_EXERCISE REQUIREMENTS_: Below is a listing. Set down exactly the lines from the one containing "(W-216R) FOR THE" through the one containing "θ⁰_E + K₁α +", both ends included, and leave out the rest.

_LISTED RECORDS_:
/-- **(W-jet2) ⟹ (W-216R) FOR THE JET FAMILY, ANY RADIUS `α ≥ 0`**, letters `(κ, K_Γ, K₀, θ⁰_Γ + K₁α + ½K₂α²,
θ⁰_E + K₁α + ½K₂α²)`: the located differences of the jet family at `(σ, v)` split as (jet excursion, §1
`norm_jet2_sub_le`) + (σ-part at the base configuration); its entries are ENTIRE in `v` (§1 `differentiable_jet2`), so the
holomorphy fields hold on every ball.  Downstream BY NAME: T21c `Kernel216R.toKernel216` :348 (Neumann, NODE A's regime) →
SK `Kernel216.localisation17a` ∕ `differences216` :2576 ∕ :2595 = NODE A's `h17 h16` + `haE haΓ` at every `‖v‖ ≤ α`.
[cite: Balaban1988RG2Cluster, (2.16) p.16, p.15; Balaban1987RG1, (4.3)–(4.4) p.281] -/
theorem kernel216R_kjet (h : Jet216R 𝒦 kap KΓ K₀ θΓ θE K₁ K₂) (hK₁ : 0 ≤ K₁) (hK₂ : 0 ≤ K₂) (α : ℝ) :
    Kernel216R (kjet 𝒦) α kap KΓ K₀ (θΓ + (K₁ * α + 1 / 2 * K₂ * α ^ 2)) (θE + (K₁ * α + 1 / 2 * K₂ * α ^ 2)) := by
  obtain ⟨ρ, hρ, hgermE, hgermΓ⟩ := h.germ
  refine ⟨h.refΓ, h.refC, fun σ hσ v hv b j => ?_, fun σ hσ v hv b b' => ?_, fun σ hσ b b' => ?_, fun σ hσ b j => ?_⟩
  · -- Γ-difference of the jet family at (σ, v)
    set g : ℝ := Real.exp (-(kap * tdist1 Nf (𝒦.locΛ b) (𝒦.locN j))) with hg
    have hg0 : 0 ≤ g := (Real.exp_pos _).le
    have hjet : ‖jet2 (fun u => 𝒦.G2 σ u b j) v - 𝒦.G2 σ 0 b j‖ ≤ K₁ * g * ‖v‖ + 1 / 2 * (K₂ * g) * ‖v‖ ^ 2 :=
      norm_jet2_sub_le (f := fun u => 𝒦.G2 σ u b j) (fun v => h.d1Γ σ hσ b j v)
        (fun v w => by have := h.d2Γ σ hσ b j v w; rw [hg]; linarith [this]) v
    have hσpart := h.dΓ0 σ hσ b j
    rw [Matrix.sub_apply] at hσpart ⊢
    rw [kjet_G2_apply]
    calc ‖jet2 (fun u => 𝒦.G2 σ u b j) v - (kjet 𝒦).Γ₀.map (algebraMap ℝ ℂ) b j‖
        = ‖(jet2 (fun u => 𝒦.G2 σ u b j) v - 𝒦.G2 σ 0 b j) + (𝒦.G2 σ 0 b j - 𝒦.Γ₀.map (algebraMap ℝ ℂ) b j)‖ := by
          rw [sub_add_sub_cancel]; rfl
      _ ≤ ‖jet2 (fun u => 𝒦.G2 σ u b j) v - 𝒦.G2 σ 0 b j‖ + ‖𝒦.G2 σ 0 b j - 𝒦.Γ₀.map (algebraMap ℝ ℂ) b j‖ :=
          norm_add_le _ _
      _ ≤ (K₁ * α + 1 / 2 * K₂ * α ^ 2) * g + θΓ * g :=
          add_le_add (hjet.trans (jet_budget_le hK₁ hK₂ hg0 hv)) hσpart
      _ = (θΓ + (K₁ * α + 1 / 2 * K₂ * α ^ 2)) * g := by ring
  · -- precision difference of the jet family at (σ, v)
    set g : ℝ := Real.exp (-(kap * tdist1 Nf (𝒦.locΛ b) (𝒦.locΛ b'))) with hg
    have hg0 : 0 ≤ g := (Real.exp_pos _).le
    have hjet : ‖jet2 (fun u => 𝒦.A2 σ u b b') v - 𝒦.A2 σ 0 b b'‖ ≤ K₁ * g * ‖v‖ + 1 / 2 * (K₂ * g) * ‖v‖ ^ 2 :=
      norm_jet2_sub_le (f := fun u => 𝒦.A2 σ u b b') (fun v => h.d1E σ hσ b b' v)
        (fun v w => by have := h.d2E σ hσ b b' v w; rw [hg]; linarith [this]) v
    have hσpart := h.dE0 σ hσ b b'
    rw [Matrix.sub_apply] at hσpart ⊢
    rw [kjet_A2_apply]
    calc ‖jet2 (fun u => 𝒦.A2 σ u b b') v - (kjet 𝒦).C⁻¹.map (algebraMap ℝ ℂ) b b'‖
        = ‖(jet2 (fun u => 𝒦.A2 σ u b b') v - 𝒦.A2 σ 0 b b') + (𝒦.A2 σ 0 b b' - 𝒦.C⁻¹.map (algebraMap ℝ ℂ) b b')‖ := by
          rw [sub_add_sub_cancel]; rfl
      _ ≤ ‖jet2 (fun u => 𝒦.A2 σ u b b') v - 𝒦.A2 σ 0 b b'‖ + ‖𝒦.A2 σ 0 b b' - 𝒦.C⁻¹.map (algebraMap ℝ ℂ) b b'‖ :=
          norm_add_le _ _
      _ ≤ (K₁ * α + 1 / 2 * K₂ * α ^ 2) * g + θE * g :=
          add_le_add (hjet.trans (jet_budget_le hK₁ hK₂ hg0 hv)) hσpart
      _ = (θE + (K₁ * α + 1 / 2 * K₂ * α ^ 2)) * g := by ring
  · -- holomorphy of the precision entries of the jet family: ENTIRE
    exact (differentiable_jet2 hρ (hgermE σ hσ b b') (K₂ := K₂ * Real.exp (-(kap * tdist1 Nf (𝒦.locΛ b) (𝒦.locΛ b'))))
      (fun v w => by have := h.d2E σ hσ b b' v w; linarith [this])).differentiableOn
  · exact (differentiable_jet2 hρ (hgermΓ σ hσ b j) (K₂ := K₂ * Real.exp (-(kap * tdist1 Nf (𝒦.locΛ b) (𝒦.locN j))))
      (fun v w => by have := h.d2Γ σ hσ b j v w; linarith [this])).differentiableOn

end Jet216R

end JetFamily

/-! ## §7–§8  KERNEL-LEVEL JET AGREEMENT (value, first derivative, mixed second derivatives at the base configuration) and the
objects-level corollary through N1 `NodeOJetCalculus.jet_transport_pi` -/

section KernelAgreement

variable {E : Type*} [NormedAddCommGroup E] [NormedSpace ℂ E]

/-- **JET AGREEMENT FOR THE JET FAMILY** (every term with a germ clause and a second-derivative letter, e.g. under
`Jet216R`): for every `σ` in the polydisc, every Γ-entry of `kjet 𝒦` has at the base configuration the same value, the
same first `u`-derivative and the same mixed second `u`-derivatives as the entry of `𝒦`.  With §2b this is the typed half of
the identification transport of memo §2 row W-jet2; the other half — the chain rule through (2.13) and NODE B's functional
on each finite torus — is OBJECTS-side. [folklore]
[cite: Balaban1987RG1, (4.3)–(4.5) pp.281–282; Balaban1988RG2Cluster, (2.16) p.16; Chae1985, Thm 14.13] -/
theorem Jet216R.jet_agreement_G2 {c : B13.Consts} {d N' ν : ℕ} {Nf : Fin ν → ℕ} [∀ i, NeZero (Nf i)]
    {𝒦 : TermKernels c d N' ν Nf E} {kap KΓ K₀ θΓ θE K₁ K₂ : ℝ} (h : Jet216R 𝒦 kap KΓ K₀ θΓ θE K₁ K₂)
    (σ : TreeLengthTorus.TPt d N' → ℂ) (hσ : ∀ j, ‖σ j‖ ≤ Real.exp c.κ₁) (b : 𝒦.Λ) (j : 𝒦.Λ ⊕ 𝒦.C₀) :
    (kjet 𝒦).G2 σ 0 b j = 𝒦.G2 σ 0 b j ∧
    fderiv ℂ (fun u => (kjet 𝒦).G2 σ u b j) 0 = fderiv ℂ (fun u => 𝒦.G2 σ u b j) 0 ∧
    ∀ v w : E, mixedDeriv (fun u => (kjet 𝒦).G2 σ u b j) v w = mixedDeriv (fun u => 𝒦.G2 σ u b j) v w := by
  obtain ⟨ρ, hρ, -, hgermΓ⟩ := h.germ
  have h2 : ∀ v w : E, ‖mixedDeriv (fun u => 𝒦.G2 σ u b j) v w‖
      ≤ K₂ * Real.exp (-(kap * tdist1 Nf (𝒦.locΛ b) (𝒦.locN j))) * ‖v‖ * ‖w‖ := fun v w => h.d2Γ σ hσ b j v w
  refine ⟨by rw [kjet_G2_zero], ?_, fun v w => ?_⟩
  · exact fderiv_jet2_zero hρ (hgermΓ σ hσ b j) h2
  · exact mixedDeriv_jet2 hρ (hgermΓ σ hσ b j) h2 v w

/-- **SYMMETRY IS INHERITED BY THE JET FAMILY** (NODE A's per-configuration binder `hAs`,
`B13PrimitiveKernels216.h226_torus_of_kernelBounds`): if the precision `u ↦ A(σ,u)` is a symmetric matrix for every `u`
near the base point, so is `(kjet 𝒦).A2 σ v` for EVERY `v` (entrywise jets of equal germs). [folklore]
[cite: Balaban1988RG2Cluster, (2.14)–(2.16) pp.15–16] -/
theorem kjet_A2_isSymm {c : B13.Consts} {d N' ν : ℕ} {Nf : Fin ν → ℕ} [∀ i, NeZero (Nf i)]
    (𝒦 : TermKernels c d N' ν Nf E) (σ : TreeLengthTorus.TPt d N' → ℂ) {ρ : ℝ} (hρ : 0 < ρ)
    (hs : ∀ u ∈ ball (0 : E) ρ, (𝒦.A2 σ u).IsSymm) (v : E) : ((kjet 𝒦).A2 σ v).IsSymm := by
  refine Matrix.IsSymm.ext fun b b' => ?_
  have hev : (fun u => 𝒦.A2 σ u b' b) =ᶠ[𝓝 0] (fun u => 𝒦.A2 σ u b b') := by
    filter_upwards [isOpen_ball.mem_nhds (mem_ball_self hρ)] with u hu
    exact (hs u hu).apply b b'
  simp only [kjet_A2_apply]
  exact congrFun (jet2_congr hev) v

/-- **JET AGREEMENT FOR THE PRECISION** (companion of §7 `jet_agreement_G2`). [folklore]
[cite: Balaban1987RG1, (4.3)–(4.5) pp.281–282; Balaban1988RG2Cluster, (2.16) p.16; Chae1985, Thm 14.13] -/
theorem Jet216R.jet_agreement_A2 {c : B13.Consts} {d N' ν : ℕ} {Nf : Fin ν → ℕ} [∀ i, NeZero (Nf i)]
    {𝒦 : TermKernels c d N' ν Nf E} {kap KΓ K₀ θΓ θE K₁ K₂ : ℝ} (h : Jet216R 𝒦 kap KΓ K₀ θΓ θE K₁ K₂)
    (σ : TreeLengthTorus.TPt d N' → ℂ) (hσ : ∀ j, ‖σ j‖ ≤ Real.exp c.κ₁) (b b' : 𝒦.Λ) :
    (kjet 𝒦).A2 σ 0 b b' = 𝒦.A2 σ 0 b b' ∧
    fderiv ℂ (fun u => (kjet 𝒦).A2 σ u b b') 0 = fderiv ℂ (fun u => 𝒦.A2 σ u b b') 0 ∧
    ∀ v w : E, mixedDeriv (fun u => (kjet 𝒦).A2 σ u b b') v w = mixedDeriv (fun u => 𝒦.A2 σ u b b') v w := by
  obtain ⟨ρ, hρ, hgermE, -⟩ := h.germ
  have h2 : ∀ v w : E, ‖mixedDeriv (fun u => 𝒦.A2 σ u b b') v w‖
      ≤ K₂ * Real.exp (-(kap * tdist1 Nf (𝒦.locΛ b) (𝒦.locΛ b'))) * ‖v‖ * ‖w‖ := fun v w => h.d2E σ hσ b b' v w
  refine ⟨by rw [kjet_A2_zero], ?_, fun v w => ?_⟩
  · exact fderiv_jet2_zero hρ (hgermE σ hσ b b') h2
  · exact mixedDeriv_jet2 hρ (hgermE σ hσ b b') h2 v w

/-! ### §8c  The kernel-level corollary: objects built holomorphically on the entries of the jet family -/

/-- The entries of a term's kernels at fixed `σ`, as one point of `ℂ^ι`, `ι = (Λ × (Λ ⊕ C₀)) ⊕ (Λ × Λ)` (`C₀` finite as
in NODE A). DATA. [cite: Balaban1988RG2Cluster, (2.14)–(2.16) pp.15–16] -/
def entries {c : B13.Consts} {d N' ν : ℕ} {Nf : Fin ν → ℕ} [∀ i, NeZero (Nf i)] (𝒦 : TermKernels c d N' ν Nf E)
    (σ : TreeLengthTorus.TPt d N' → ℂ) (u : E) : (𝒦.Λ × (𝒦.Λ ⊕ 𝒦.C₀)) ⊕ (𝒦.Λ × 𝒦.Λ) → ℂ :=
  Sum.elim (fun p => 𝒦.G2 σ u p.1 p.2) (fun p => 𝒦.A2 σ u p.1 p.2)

---

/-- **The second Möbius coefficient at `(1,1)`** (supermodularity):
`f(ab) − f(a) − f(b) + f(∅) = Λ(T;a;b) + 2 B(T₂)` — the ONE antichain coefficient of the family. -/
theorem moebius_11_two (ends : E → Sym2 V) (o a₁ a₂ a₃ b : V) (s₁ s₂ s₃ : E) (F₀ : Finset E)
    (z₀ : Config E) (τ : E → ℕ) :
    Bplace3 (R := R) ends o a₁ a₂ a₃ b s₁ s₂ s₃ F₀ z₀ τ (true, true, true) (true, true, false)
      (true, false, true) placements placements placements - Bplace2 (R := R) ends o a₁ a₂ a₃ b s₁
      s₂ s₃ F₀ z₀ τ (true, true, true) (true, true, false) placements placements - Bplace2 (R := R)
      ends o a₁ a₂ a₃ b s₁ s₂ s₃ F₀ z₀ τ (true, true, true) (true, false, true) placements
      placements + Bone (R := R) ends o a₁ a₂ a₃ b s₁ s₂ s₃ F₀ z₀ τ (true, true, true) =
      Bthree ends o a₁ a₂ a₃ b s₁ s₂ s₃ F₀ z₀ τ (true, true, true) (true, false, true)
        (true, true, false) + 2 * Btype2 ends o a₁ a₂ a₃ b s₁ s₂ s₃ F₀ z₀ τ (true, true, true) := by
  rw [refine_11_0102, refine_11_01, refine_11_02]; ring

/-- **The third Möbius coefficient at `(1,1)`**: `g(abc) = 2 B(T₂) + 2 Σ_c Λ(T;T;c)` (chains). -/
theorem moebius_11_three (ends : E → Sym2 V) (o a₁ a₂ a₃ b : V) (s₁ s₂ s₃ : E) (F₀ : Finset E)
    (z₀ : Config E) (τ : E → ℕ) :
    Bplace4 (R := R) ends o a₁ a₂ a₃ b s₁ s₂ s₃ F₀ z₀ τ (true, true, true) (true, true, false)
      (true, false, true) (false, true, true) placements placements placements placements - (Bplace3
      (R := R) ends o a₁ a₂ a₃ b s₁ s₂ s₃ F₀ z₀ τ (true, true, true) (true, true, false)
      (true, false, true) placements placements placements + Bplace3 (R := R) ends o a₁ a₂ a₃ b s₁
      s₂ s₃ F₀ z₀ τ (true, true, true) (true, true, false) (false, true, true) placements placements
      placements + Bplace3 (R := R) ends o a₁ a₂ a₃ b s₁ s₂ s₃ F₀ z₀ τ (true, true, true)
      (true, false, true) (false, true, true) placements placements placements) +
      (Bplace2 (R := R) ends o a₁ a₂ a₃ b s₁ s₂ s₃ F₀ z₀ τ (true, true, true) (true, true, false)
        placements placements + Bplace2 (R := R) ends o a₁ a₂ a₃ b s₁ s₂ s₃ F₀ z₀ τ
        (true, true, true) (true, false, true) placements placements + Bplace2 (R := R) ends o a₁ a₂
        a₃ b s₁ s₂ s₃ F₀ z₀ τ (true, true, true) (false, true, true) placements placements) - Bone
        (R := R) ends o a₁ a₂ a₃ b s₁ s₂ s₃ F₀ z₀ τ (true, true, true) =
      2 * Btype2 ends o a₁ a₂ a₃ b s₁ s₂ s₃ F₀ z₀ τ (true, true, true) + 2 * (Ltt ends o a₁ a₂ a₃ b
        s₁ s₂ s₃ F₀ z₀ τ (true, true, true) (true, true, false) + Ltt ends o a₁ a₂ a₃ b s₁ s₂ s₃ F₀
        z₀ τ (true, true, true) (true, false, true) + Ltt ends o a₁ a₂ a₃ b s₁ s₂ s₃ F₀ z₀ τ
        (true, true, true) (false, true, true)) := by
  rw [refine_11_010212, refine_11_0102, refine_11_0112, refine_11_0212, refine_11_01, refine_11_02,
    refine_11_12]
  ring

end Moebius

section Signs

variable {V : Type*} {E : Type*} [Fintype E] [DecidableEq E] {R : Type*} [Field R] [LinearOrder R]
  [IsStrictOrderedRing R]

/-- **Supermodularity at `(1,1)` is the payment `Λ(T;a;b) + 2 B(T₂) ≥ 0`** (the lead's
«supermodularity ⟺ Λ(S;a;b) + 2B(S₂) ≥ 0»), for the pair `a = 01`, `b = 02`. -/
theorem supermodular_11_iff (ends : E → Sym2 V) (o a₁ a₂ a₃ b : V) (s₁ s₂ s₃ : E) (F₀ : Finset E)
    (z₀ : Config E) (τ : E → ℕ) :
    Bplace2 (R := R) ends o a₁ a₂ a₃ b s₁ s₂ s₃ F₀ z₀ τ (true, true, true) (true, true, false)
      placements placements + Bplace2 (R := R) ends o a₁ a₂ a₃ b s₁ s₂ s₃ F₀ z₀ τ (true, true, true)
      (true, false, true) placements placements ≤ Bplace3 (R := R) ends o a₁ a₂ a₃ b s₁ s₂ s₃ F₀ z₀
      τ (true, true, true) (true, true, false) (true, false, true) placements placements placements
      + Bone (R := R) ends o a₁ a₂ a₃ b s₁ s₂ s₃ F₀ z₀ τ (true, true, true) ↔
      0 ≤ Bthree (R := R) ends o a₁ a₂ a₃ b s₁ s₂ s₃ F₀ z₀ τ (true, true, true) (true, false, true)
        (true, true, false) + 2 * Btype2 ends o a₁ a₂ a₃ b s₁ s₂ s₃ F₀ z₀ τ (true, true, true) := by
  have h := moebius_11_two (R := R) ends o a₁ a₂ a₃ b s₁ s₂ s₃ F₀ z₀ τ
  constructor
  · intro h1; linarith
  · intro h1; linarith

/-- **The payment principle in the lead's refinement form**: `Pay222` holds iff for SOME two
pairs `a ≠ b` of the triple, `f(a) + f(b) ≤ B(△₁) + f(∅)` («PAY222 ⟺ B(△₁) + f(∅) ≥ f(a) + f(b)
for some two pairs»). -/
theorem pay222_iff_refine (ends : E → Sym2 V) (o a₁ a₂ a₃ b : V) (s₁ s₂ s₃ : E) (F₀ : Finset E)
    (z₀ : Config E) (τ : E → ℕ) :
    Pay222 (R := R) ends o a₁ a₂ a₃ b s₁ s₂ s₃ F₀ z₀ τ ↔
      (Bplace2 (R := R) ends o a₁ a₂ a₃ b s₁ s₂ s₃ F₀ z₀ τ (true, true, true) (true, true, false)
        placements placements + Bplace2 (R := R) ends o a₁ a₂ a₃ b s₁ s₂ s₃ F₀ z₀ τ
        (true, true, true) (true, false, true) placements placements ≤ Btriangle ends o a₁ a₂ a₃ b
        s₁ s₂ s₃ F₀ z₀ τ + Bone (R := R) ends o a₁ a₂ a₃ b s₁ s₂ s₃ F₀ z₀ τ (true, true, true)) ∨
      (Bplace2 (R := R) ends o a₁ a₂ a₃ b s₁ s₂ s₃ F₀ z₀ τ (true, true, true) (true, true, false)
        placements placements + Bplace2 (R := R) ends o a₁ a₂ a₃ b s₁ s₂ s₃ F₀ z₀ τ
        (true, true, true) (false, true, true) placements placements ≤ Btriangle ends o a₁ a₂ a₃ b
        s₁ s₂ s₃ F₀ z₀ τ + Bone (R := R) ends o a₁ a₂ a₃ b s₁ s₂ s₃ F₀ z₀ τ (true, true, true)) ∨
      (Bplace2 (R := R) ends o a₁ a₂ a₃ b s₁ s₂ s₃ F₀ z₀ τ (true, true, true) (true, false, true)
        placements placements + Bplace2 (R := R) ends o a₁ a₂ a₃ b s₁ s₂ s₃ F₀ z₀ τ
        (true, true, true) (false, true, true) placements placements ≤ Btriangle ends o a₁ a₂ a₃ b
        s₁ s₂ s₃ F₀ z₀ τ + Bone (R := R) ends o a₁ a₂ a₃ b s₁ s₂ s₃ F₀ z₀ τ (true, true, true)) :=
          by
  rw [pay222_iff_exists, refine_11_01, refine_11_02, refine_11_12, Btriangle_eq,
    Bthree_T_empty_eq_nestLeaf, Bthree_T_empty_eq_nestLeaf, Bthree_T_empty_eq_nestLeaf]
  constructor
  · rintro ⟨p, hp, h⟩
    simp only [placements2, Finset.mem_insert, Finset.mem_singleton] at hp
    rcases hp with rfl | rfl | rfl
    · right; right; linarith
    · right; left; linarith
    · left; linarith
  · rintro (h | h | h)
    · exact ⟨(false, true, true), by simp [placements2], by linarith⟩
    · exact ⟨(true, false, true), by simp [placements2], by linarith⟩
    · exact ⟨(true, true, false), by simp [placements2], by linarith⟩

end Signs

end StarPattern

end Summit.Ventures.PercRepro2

_REPLY TO THE EXERCISE_:
/-- **(W-jet2) ⟹ (W-216R) FOR THE JET FAMILY, ANY RADIUS `α ≥ 0`**, letters `(κ, K_Γ, K₀, θ⁰_Γ + K₁α + ½K₂α²,
θ⁰_E + K₁α + ½K₂α²)`: the located differences of the jet family at `(σ, v)` split as (jet excursion, §1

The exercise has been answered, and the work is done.